Exercise details
Copy exactly the lines of the material below that run from the one containing "lemma eleven_lower_prodG (q" through the one containing "end PercRepro". Copy no other lines.

====== Records shown ======

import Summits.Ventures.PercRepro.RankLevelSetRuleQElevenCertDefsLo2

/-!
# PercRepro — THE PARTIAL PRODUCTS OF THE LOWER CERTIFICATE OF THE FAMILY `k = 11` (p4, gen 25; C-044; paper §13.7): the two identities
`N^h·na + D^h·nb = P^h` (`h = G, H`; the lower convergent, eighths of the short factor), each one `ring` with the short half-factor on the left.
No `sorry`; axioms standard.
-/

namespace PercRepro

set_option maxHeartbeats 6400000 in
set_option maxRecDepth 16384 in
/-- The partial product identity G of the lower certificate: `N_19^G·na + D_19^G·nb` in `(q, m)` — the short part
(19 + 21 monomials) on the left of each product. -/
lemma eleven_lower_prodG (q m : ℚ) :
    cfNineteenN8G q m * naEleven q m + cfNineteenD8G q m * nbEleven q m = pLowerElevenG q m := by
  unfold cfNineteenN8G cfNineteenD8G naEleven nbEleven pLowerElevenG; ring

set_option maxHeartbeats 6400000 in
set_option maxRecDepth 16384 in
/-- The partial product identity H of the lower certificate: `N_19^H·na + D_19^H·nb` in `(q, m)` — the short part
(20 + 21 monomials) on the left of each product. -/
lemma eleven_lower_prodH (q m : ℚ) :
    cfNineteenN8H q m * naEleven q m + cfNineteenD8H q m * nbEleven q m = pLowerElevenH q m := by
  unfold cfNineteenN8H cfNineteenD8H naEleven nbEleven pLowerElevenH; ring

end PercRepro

======
====== Records shown ======

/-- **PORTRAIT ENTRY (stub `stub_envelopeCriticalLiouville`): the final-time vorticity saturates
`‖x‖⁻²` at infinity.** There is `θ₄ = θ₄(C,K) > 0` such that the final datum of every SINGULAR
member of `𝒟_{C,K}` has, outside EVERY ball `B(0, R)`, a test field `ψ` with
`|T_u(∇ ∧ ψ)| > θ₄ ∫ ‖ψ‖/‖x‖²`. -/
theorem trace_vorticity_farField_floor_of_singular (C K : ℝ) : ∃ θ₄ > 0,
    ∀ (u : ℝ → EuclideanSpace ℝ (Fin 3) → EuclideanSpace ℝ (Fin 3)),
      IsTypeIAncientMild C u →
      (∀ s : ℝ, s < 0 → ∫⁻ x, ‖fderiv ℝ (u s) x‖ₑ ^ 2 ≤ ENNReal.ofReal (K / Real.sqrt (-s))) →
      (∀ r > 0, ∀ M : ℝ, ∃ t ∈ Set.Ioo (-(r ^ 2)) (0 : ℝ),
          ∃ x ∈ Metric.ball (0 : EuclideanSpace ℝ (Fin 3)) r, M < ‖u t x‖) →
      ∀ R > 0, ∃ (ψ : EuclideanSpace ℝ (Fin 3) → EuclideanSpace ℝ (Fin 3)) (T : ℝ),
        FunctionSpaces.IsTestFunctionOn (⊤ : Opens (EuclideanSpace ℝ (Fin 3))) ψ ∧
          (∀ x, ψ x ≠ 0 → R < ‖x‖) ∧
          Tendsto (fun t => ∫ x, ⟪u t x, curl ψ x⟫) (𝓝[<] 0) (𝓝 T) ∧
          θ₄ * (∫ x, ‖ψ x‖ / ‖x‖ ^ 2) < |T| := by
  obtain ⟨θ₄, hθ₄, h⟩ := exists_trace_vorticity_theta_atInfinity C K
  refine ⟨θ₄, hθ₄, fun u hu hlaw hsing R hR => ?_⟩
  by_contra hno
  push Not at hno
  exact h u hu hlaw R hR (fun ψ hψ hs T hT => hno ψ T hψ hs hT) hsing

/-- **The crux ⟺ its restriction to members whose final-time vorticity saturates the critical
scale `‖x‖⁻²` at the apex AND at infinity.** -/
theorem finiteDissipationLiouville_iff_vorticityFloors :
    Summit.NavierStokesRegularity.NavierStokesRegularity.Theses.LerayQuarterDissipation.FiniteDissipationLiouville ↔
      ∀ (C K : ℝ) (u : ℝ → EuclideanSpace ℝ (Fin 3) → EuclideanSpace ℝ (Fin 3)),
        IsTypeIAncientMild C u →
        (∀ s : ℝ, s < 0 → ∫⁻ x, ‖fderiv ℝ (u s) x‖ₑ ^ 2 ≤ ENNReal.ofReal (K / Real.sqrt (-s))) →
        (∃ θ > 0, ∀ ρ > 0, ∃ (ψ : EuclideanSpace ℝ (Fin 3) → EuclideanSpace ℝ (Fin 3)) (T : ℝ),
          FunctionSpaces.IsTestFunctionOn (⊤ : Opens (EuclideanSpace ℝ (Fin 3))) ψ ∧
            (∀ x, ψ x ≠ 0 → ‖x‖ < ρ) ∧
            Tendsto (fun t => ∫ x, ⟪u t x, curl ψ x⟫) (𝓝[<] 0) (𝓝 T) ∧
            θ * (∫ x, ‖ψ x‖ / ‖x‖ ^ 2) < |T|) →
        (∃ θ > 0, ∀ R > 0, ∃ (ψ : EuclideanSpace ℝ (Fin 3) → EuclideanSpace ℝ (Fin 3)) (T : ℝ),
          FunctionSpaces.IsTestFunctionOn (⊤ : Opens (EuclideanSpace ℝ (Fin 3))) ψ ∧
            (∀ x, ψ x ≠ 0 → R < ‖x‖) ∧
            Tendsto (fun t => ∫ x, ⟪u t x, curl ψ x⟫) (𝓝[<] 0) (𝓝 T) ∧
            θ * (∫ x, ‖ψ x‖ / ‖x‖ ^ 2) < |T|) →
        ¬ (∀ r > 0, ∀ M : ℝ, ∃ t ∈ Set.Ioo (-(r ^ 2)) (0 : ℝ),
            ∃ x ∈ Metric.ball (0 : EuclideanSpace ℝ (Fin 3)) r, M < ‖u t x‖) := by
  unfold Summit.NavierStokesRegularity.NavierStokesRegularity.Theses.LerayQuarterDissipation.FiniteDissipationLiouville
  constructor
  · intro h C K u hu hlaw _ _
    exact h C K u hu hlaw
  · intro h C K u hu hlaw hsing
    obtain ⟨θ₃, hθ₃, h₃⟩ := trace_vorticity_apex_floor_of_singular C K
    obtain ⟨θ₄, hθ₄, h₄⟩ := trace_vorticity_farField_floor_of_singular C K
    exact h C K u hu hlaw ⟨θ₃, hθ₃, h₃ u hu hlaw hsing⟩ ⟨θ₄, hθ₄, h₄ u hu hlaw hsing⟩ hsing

======

Result for this exercise
lemma eleven_lower_prodG (q m : ℚ) :
    cfNineteenN8G q m * naEleven q m + cfNineteenD8G q m * nbEleven q m = pLowerElevenG q m := by
  unfold cfNineteenN8G cfNineteenD8G naEleven nbEleven pLowerElevenG; ring

set_option maxHeartbeats 6400000 in
set_option maxRecDepth 16384 in
/-- The partial product identity H of the lower certificate: `N_19^H·na + D_19^H·nb` in `(q, m)` — the short part
(20 + 21 monomials) on the left of each product. -/
lemma eleven_lower_prodH (q m : ℚ) :
    cfNineteenN8H q m * naEleven q m + cfNineteenD8H q m * nbEleven q m = pLowerElevenH q m := by
  unfold cfNineteenN8H cfNineteenD8H naEleven nbEleven pLowerElevenH; ring

end PercRepro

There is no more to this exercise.